◆ Your goal ◆
Look over the material for the string "LFunctions". Copy every line where it turns up.
/---
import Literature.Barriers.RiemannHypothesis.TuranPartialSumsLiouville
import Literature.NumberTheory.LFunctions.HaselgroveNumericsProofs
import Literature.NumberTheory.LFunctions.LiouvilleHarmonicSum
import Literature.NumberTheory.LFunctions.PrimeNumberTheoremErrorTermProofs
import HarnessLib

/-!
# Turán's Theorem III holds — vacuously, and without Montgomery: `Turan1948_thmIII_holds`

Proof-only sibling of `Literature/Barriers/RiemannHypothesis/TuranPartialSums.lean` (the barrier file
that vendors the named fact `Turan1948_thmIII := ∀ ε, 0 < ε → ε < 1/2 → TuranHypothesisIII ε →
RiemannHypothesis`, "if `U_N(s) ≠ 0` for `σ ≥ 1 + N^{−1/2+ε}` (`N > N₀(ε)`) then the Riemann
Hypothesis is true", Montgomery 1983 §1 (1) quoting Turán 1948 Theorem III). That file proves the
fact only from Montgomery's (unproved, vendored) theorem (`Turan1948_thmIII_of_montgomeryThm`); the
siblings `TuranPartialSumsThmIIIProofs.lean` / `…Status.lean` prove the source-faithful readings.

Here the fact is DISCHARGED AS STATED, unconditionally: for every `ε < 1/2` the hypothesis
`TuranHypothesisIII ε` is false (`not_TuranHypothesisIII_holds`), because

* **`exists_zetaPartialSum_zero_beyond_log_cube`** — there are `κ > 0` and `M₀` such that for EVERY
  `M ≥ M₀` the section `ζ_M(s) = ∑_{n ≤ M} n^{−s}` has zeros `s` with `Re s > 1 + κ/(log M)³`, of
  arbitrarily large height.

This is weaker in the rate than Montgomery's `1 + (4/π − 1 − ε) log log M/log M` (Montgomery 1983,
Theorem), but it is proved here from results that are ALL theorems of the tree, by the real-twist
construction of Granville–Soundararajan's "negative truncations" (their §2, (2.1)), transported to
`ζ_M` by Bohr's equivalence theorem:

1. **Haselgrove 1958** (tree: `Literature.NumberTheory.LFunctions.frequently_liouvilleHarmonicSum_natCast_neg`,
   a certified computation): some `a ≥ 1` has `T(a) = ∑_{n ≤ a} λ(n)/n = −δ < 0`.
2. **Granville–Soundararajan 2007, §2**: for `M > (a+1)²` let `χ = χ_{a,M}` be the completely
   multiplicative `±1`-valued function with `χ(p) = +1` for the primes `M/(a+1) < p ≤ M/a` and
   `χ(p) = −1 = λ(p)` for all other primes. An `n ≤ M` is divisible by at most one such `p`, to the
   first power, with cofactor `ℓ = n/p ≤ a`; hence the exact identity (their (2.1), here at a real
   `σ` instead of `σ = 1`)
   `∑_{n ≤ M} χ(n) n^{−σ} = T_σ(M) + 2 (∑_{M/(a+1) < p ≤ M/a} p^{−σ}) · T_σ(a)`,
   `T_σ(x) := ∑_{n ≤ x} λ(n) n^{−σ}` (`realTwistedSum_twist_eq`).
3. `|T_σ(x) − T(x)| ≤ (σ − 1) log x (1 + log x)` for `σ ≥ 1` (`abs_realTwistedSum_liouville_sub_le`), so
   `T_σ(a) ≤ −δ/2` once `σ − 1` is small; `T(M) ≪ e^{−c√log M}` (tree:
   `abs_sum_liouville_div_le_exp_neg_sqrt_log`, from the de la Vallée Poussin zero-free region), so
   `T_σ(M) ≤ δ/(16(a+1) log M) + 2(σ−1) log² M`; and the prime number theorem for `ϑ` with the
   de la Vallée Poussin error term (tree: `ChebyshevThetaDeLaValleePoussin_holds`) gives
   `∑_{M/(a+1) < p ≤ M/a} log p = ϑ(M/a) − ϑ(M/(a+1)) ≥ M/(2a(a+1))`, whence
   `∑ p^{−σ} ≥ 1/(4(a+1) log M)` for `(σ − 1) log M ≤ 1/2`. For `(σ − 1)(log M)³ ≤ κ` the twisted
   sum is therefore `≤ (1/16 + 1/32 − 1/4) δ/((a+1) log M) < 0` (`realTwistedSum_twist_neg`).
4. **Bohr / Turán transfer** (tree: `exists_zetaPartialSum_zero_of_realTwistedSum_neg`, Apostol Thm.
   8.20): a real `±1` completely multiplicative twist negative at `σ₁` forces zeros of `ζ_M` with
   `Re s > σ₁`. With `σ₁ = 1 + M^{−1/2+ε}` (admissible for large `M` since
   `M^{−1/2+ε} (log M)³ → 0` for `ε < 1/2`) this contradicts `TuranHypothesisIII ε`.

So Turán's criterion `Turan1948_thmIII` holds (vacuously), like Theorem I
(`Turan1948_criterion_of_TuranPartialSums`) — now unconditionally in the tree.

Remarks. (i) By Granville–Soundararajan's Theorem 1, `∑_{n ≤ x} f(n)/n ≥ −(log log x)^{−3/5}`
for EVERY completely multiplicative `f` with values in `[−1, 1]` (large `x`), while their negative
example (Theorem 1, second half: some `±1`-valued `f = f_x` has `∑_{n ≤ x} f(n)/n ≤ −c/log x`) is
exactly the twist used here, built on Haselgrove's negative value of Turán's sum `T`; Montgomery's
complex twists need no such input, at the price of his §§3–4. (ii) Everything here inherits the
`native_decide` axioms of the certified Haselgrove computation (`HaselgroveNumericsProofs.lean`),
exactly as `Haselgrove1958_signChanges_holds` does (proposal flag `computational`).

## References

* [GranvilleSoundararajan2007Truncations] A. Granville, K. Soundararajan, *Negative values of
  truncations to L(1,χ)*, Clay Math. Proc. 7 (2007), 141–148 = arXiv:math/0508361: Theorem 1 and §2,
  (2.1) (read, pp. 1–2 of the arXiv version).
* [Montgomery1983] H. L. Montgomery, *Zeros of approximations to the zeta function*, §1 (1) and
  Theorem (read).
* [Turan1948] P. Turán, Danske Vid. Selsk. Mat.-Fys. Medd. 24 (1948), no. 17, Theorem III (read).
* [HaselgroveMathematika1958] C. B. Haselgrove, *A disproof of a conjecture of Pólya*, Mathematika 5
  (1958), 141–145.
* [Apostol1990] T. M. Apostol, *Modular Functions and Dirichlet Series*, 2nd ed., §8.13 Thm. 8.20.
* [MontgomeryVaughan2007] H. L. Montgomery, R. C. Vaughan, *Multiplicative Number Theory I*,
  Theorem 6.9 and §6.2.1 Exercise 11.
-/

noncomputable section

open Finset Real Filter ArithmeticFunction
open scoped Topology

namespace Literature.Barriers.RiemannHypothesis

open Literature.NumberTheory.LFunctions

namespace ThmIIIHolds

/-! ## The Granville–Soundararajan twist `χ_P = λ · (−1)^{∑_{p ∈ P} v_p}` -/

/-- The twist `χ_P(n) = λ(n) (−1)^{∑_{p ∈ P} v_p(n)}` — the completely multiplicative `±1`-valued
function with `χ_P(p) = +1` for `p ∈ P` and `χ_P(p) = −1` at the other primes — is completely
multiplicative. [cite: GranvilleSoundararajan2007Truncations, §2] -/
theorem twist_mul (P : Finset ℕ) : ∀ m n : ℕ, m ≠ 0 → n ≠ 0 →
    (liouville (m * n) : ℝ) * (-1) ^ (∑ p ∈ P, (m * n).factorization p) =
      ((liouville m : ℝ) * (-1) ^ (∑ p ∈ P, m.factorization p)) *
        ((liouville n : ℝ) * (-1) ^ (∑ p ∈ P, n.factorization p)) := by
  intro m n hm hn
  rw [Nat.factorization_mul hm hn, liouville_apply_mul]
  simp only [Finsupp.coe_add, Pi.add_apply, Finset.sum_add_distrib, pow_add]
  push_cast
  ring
\---
/---
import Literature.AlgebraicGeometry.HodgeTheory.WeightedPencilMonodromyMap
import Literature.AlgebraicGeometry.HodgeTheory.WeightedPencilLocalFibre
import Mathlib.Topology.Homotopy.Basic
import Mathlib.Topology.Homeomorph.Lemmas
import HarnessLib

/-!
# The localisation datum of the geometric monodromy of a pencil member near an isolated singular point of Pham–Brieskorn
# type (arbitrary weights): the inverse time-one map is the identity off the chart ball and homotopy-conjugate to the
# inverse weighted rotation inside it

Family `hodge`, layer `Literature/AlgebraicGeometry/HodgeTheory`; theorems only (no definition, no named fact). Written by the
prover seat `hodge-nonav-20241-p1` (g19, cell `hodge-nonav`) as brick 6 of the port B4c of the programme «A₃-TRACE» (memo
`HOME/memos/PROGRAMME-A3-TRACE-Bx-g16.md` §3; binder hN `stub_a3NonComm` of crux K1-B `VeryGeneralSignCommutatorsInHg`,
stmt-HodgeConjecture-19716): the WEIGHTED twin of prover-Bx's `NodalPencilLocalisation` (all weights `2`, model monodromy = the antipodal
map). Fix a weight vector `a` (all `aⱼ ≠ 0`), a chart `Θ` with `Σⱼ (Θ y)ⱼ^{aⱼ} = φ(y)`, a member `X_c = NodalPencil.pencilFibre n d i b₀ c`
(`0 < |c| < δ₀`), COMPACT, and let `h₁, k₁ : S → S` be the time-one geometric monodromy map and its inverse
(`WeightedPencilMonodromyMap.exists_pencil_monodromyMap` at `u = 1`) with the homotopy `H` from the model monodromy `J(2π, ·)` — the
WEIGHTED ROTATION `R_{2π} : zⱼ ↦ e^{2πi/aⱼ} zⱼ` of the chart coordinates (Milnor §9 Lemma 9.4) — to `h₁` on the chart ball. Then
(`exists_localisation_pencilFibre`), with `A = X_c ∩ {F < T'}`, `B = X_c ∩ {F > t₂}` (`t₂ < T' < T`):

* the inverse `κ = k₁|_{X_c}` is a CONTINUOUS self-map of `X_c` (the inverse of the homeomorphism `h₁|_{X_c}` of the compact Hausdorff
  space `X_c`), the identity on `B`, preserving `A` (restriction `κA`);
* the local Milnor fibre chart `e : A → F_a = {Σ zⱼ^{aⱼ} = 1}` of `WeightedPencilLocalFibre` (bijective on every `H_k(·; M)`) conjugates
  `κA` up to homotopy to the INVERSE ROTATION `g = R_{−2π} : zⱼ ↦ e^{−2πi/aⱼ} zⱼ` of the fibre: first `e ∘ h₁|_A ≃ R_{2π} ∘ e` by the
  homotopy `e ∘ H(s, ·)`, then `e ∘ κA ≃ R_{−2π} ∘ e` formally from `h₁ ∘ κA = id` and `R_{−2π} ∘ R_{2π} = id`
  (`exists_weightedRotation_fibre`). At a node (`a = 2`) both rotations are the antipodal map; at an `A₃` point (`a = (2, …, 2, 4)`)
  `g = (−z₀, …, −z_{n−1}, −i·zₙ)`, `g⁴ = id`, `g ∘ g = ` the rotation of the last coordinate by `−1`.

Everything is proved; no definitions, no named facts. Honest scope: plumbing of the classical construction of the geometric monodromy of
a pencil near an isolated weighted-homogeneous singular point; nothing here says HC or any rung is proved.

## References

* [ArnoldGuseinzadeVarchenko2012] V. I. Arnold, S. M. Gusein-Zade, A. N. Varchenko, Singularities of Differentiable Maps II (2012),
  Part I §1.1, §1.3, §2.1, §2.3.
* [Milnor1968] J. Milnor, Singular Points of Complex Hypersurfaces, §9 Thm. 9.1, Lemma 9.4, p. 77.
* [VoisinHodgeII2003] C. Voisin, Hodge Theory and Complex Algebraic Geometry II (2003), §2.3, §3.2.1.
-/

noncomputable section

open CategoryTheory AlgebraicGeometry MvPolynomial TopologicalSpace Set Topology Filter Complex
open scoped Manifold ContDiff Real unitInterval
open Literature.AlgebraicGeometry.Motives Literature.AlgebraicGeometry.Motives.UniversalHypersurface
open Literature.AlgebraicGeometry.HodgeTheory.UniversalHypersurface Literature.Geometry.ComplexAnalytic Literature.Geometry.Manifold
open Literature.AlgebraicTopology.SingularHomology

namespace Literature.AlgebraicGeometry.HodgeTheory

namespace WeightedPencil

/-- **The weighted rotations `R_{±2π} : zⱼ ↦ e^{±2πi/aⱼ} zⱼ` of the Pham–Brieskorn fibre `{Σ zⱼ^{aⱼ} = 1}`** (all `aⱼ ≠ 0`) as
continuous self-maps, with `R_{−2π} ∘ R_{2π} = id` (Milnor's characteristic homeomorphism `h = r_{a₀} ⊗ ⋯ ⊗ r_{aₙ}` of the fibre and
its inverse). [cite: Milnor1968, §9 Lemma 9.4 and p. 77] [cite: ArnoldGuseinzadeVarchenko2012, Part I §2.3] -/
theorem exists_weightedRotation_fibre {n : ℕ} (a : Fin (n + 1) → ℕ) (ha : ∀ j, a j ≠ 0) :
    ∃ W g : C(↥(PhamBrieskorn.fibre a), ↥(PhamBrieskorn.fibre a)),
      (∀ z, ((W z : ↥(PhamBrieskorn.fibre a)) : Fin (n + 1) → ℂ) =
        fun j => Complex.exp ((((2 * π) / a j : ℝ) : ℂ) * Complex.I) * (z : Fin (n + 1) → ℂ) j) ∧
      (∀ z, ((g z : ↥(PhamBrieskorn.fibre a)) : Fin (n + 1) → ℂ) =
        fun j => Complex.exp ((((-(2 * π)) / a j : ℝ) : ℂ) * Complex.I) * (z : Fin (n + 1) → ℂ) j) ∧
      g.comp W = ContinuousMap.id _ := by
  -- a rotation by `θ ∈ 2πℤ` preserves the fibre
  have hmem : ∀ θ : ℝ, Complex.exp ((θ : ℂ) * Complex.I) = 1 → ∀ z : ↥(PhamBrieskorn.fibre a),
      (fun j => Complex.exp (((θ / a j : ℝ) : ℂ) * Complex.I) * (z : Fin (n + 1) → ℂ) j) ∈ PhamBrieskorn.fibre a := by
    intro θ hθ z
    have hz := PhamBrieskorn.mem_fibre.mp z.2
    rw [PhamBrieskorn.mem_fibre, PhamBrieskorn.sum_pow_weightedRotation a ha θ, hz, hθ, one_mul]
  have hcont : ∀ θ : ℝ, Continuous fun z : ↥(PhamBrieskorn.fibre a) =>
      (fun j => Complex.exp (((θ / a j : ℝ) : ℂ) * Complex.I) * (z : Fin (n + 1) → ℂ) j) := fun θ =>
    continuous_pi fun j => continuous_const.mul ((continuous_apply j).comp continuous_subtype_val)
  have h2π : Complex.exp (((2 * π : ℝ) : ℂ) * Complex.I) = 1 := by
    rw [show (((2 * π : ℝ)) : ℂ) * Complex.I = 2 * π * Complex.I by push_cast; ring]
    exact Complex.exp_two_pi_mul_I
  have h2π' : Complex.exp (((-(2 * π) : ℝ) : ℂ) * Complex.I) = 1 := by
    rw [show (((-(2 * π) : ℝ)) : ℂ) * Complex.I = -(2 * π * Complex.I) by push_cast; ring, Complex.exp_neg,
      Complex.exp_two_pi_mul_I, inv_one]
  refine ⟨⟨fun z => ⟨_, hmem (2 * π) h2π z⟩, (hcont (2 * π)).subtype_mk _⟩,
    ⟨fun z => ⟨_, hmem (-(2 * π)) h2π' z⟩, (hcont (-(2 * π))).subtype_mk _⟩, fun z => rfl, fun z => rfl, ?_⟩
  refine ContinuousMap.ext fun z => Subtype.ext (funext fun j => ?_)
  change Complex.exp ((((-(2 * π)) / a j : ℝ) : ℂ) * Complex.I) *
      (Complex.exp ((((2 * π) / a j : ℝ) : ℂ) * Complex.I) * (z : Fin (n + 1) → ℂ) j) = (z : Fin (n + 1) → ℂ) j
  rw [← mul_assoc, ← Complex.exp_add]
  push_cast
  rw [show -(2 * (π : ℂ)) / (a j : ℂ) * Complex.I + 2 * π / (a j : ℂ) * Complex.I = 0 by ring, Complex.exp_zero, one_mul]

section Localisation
\---
◆ Response to the task ◆
import Literature.NumberTheory.LFunctions.HaselgroveNumericsProofs
import Literature.NumberTheory.LFunctions.LiouvilleHarmonicSum
import Literature.NumberTheory.LFunctions.PrimeNumberTheoremErrorTermProofs
1. **Haselgrove 1958** (tree: `Literature.NumberTheory.LFunctions.frequently_liouvilleHarmonicSum_natCast_neg`,
open Literature.NumberTheory.LFunctions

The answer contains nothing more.